Tonal variations in prompts cause systematic but model-dependent shifts in LLM accuracy on multiple-choice questions.

A machine-rendered reading of the paper's core claim, the machinery that carries it, and where it could break.

The paper tests whether changing the tone of prompts alters how accurately large language models answer objective multiple-choice questions. It applies five to seven tone variants to two fixed datasets—one small set of 50 questions and a 570-question slice of MMLU covering 57 subjects—while holding factual content constant. Four cost-efficient models are evaluated, revealing that tonal effects appear consistently within each model yet differ sharply in size across models. Some models register only small statistically significant changes while others show large accuracy swings, and the study notes that sensitivity also varies by subject. A routing framework is offered to account for how tones may steer internal reasoning modes, leading to the practical caution that users cannot assume tone-independent reliability.

Core claim

Across models, tonal effects are systematic but highly model-dependent. Some models show small, yet statistically significant, shifts, while others exhibit large accuracy swings across tones. Further, we identify subject-level differences in tone sensitivity and present a routing framework to explain how tones may attune internal reasoning modes. Our findings caution users against assuming tone-robust reliability in LLM deployments.

What carries the argument

A routing framework that explains how different prompt tones may attune or switch among internal reasoning modes within an LLM.

Load-bearing premise

The tone variants can be applied without changing the factual content, difficulty level, or intended meaning of the questions.

What would settle it

A larger replication experiment on the same MMLU subset that finds no statistically significant accuracy differences across any of the seven tones for all four models would falsify the claim of systematic tonal effects.

Figures

Figures reproduced from arXiv: 2605.29027 by Akhil Kumar, Om Dobariya.

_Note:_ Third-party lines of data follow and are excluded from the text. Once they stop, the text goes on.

/-!
# The exterior frame of `H*(Y; R)`: the monomials `e_I = e_{i₁} ⌣ ⋯ ⌣ e_{i_k}` in degree-one classes

Layer `Literature/AlgebraicGeometry/Hyperkaehler`; companion of `LLVGeneration` (carriers `totalCohomology R Y = ⨁ₖ Hᵏ(Y; R)`,
`ofDegree`, `totalCup`) and `TotalCohomologyCross` (`totalCup_assoc`, `totalCup_comm_ofDegree`).  For a family
`e : ι → H¹(Y; R)` indexed by a linearly ordered type and a finite set `I = {i₁ < ⋯ < i_k} ⊆ ι`, the **frame monomial**
`frame e I = e_{i₁} ⌣ e_{i₂} ⌣ ⋯ ⌣ e_{i_k} ∈ H*(Y; R)` (Hatcher, *Algebraic Topology*, Example 3.16: "`H*(Tⁿ; R)` is the
exterior algebra `Λ_R[α₁, ⋯, αₙ]` […] with basis the products `α_{i₁} ⋯ α_{i_k}`, `i₁ < ⋯ < i_k`").

## Main results (all proved; no named fact)

* `totalCup_frame` — the **multiplication table** of the frame: for `2` invertible in `R`,
  `e_I ⌣ e_J = (-1)^{inv(I,J)} e_{I ∪ J}` if `I ∩ J = ∅` and `0` otherwise, where
  `invCount I J = #{(i, j) ∈ I × J | j < i}` is the number of inversions of the shuffle sorting `I` then `J`
  (graded commutativity `x ⌣ y = -y ⌣ x`, `x ⌣ x = 0` on `H¹`, Hatcher Thm. 3.11 — the tree's proved
  `cupProduct_gradedComm_holds`).  The sign is the one of `Literature/Computation/AbelianHilbFock/Fock.lean` (`wedgeSign`).
* `frame_eq_ofDegree` — `e_I ∈ H^{|I|}` is the iterated cup product `cupPowOne` of `CupProductExteriorH1` along the
  increasing enumeration of `I`; `degreeOperator_frame` — `h e_I = (|I| - N) e_I`.
* `frameBasis` — if `H•(Y; R) = ⋀• H¹(Y; R)` (`HasExteriorCohomologyH1 R Y`, e.g. a complex torus / abelian variety:
  `Motives.abelianVarietyCohomologyExteriorH1_holds`) and `b` is a basis of `H¹(Y; R)` indexed by `ι`, the frame
  monomials `(e_I)_{I ⊆ ι}` form a basis of `H*(Y; R)` indexed by `Finset ι` (Mathlib's `Basis.exteriorPower`
  transported along `⋀ᵈ H¹ ≅ Hᵈ` and assembled over the degrees); `finite_of_frameBasis`,
  `finrank_eq_of_frameBasis` (`dim H*(Y; R) = 2^{|ι|}`).

Written for cell `hodge-kum4` (lane (V), line v2 of `LefschetzGenerationHilb5`, PART (IV): the `16`-element frame of
`H*(A(ℂ); ℂ) = Λ*ℂ⁴` of an abelian surface in which the cup products and the dual Lefschetz operator become the
`16 × 16` integer matrices of the certificate (S2)).  Nothing here is specific to abelian varieties.

References: A. Hatcher, *Algebraic Topology* (2002) §3.2, Thm. 3.11, Example 3.16; H. Lange, Ch. Birkenhake,
*Complex Abelian Varieties* (1992), Lemma 1.1.17, Cor. 1.1.19 (`Hⁿ(X, ℂ) ≅ ∧ⁿ H¹(X, ℂ)`).
-/

noncomputable section

open DirectSum
open Literature.AlgebraicTopology.SingularHomology

universe u v w

namespace Literature.AlgebraicGeometry.Hyperkaehler

variable {R : Type v} [CommRing R] {Y : Type u} [TopologicalSpace Y] {ι : Type w} [LinearOrder ι]

/-! ### Frame monomials -/

/-- The ordered cup product `e_{l₁} ⌣ (e_{l₂} ⌣ (⋯ ⌣ (e_{l_k} ⌣ 1)))` of degree-one classes along a LIST of indices
(auxiliary; `frame` is the case of the increasing enumeration of a finite set). [cite: HatcherAT2002, §3.2 Example 3.16] -/
def frameProd (e : ι → singularCohomology R R Y 1) : List ι → totalCohomology R Y
  | [] => ofDegree R Y 0 (singularCohomology.one R Y)
  | i :: l => totalCup R Y (ofDegree R Y 1 (e i)) (frameProd e l)

/-- **The frame monomial `e_I = e_{i₁} ⌣ ⋯ ⌣ e_{i_k}`** (`I = {i₁ < ⋯ < i_k}`) of a family `e : ι → H¹(Y; R)` of
degree-one classes, an element of `H*(Y; R)` (Hatcher: "the products `α_{i₁} ⋯ α_{i_k}`, `i₁ < ⋯ < i_k`").
[cite: HatcherAT2002, §3.2 Example 3.16] -/
def frame (e : ι → singularCohomology R R Y 1) (I : Finset ι) : totalCohomology R Y :=
  frameProd e (I.sort (· ≤ ·))

/-- **The inversion count** of the pair `(I, J)`: the number of pairs `(i, j) ∈ I × J` with `j < i`, written as
`Σ_{i ∈ I} #{j ∈ J | j < i}` — the parity of the shuffle that sorts the concatenation "`I` then `J`"; `(-1)^{invCount I J}`
is the sign `e_I ⌣ e_J = ± e_{I ∪ J}` (the computational tree's `Fock.wedgeSign`). [cite: HatcherAT2002, §3.2 Example 3.16] -/
def invCount (I J : Finset ι) : ℕ :=
  ∑ i ∈ I, (J.filter (· < i)).card

omit [TopologicalSpace Y] in
/-- `inv(∅, J) = 0`. [cite: HatcherAT2002, §3.2 Example 3.16] -/
@[simp]
theorem invCount_empty (J : Finset ι) : invCount (∅ : Finset ι) J = 0 := by
  simp [invCount]

omit [TopologicalSpace Y] in
/-- `inv({a} ∪ s, J) = inv(s, J) + #{j ∈ J | j < a}` for `a ∉ s`. [cite: HatcherAT2002, §3.2 Example 3.16] -/
theorem invCount_insert [DecidableEq ι] {a : ι} {s : Finset ι} (ha : a ∉ s) (J : Finset ι) :
    invCount (insert a s) J = invCount s J + (J.filter (· < a)).card := by
  rw [invCount, Finset.sum_insert ha, add_comm]
  rfl

variable (e : ι → singularCohomology R R Y 1)

omit [LinearOrder ι] in
/-- `frameProd e [] = 1`. [cite: HatcherAT2002, §3.2 Example 3.16] -/
@[simp]
theorem frameProd_nil : frameProd e [] = ofDegree R Y 0 (singularCohomology.one R Y) := rfl

omit [LinearOrder ι] in
/-- `frameProd e (i :: l) = e_i ⌣ frameProd e l`. [cite: HatcherAT2002, §3.2 Example 3.16] -/
@[simp]
theorem frameProd_cons (i : ι) (l : List ι) :
    frameProd e (i :: l) = totalCup R Y (ofDegree R Y 1 (e i)) (frameProd e l) := rfl

omit [LinearOrder ι] in
/-- Concatenation of index lists is the cup product (associativity of `⌣`). [cite: HatcherAT2002, §3.2 p. 211] -/
theorem frameProd_append (l₁ l₂ : List ι) :
    frameProd e (l₁ ++ l₂) = totalCup R Y (frameProd e l₁) (frameProd e l₂) := by
  induction l₁ with
  | nil => rw [List.nil_append, frameProd_nil, one_totalCup]
  | cons i l ih => rw [List.cons_append, frameProd_cons, frameProd_cons, ih, totalCup_assoc]

omit [LinearOrder ι] in
/-- Re-indexing an iterated product of degree-one classes along equal lengths (plumbing). [cite: HatcherAT2002, §3.2 Example 3.16] -/
theorem ofDegree_cupPowOne_congr {d d' : ℕ} (hd : d = d') (v : Fin d → singularCohomology R R Y 1)
    (v' : Fin d' → singularCohomology R R Y 1) (hv : ∀ k, v k = v' (Fin.cast hd k)) :
    ofDegree R Y d (cupPowOne R Y d v) = ofDegree R Y d' (cupPowOne R Y d' v') := by
  subst hd
  have : v = v' := funext fun k ↦ by rw [hv]; rfl
  rw [this]

omit [LinearOrder ι] in
/-- `frameProd e l` is the iterated cup product `m_k(e_{l₁}, …, e_{l_k}) ∈ Hᵏ(Y; R)` of `CupProductExteriorH1`.
[cite: HatcherAT2002, §3.2 Example 3.16] -/
theorem frameProd_eq_ofDegree (l : List ι) :
    frameProd e l = ofDegree R Y l.length (cupPowOne R Y l.length fun k ↦ e l[k]) := by
  induction l with
  | nil => rfl
  | cons a l ih =>
    change frameProd e (a :: l) =
      ofDegree R Y (l.length + 1) (cupPowOne R Y (l.length + 1) fun k ↦ e (a :: l)[k])
    rw [frameProd_cons, ih, totalCup_lof, cupPowOne_succ]
    have htail : Fin.tail (fun k : Fin (l.length + 1) ↦ e (a :: l)[k]) = fun k ↦ e l[k] := by
      funext k
      simp [Fin.tail]
    rw [htail]
    exact ofDegree_cupProduct_index _ _ _ _

/-- **`e_I = e_{i₁} ⌣ ⋯ ⌣ e_{i_k} ∈ H^{|I|}(Y; R)`** is the iterated cup product of `CupProductExteriorH1` along the increasing
enumeration `I.orderEmbOfFin` of `I`. [cite: HatcherAT2002, §3.2 Example 3.16] -/
theorem frame_eq_ofDegree (I : Finset ι) {d : ℕ} (h : I.card = d) :
    frame e I = ofDegree R Y d (cupPowOne R Y d (e ∘ I.orderEmbOfFin h)) := by
  rw [frame, frameProd_eq_ofDegree]
  exact ofDegree_cupPowOne_congr ((Finset.length_sort (· ≤ ·)).trans h) _ _ fun k ↦ rfl

/-- `e_I` is homogeneous of degree `|I|`. [cite: HatcherAT2002, §3.2 Example 3.16] -/
theorem exists_frame_eq_ofDegree (I : Finset ι) : ∃ x : singularCohomology R R Y I.card, frame e I = ofDegree R Y I.card x :=
  ⟨_, frame_eq_ofDegree e I rfl⟩

/-- The degree operator on the frame: `h e_I = (|I| - N) e_I`. [cite: LooijengaLunts1997, §1 p. 3] -/
theorem degreeOperator_frame (N : ℕ) (I : Finset ι) :
    degreeOperator R Y N (frame e I) = ((I.card : R) - N) • frame e I := by
  obtain ⟨x, hx⟩ := exists_frame_eq_ofDegree e I
  rw [hx, degreeOperator_lof]

/-- `e_∅ = 1`. [cite: HatcherAT2002, §3.2 Example 3.16] -/
@[simp]
theorem frame_empty : frame e ∅ = ofDegree R Y 0 (singularCohomology.one R Y) := by
  rw [frame, Finset.sort_empty, frameProd_nil]

/-- `e_{{i}} = e_i`. [cite: HatcherAT2002, §3.2 Example 3.16] -/
@[simp]
theorem frame_singleton (i : ι) : frame e {i} = ofDegree R Y 1 (e i) := by
  rw [frame, Finset.sort_singleton, frameProd_cons, frameProd_nil, totalCup_one]

/-- Adjoining a new minimum: `e_{{a} ∪ I} = e_a ⌣ e_I` if `a < I`. [cite: HatcherAT2002, §3.2 Example 3.16] -/
theorem frame_insert_of_forall_lt [DecidableEq ι] {a : ι} {I : Finset ι} (h : ∀ j ∈ I, a < j) :
    frame e (insert a I) = totalCup R Y (ofDegree R Y 1 (e a)) (frame e I) := by
  have ha : a ∉ I := fun ha ↦ lt_irrefl a (h a ha)
  rw [frame, Finset.sort_insert (r := (· ≤ ·)) (fun b hb ↦ le_of_lt (h b hb)) ha, frameProd_cons]
  rfl

/-- Separated union: `e_{I ∪ J} = e_I ⌣ e_J` if every element of `I` is below every element of `J` (the sorted
enumeration of `I ∪ J` is the concatenation). [cite: HatcherAT2002, §3.2 Example 3.16] -/
theorem frame_union_of_forall_lt [DecidableEq ι] {I J : Finset ι} (h : ∀ i ∈ I, ∀ j ∈ J, i < j) :
    frame e (I ∪ J) = totalCup R Y (frame e I) (frame e J) := by
  have hd : Disjoint I J := Finset.disjoint_left.2 fun i hi hj ↦ lt_irrefl i (h i hi i hj)
  have hperm : List.Perm ((I ∪ J).sort (· ≤ ·)) (I.sort (· ≤ ·) ++ J.sort (· ≤ ·)) := by
    rw [← Multiset.coe_eq_coe, ← Multiset.coe_add, Finset.sort_eq, Finset.sort_eq, Finset.sort_eq,
      ← Finset.disjUnion_eq_union I J hd]
    rfl
  have hsorted : List.Pairwise (· ≤ ·) (I.sort (· ≤ ·) ++ J.sort (· ≤ ·)) := by
    rw [List.pairwise_append]
    refine ⟨Finset.pairwise_sort I _, Finset.pairwise_sort J _, fun a ha b hb ↦ ?_⟩
    exact le_of_lt (h a ((Finset.mem_sort _).1 ha) b ((Finset.mem_sort _).1 hb))
  have heq : (I ∪ J).sort (· ≤ ·) = I.sort (· ≤ ·) ++ J.sort (· ≤ ·) :=
    List.Perm.eq_of_pairwise' (Finset.pairwise_sort _ _) hsorted hperm
  rw [frame, heq, frameProd_append]
  rfl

read the original abstract

The use of Large Language Models (LLMs) is proliferating, yet their performance is observed to vary based on prompting styles and tones. In this study, we investigate both whether and how tonal variations in prompts lead to disparate LLM accuracy for objective multiple-choice questions. We use two datasets: a 50-base question dataset with five tone variants and a 570-base question MMLU subset spanning 57 subjects with seven tone variants. Experiments were conducted to evaluate the performance of four cost-efficient, popular LLMs: ChatGPT-4o, ChatGPT-5-nano, Gemini 2.5 Flash, and Gemini 2.5 Flash Lite. Across models, tonal effects are systematic but highly model-dependent. Some models show small, yet statistically significant, shifts, while others exhibit large accuracy swings across tones. Further, we identify subject-level differences in tone sensitivity and present a routing framework to explain how tones may attune internal reasoning modes. Our findings caution users against assuming tone-robust reliability in LLM deployments.

Editorial analysis

A structured set of objections, weighed in public.

Desk editor's note, referee report, simulated authors' rebuttal, and a circularity audit. Tearing a paper down is the easy half of reading it; the pith above is the substance, this is the friction.

Desk Editor's Note private letter to a colleague

Tone shifts accuracy on MMLU subsets in model-dependent ways, but the variants likely change question content enough to blur what is actually being measured.

read the letter

The headline result is that some LLMs show clear accuracy changes across tone variants on multiple-choice questions while others stay mostly flat, and the size of the effect also varies by subject. They ran this on four recent cost-efficient models using a 50-question set with five tones and a 570-question MMLU slice with seven tones, then added a routing framework to tie tones to different reasoning modes.

The concrete numbers on model and subject differences are the useful part. Running the same base questions through tonal rewrites and reporting statistical significance gives practitioners something to look at when they worry about prompt sensitivity in evaluations. The subject-level breakdown adds a bit more texture than a single aggregate score.

The load-bearing problem is the missing check that the tone variants left factual content, difficulty, and intended meaning untouched. Rephrasing for tone almost always alters wording, and nothing in the work shows human equivalence ratings, semantic similarity thresholds, or side-by-side difficulty comparisons. Without that step the accuracy gaps cannot be cleanly attributed to tone rather than to unintended changes in clarity or cognitive load.

The datasets are modest but workable for this style of experiment, and the models are the right practical ones to test. The routing framework stays at the level of explanation rather than a tested mechanism. Citation patterns look standard for prompt-sensitivity work.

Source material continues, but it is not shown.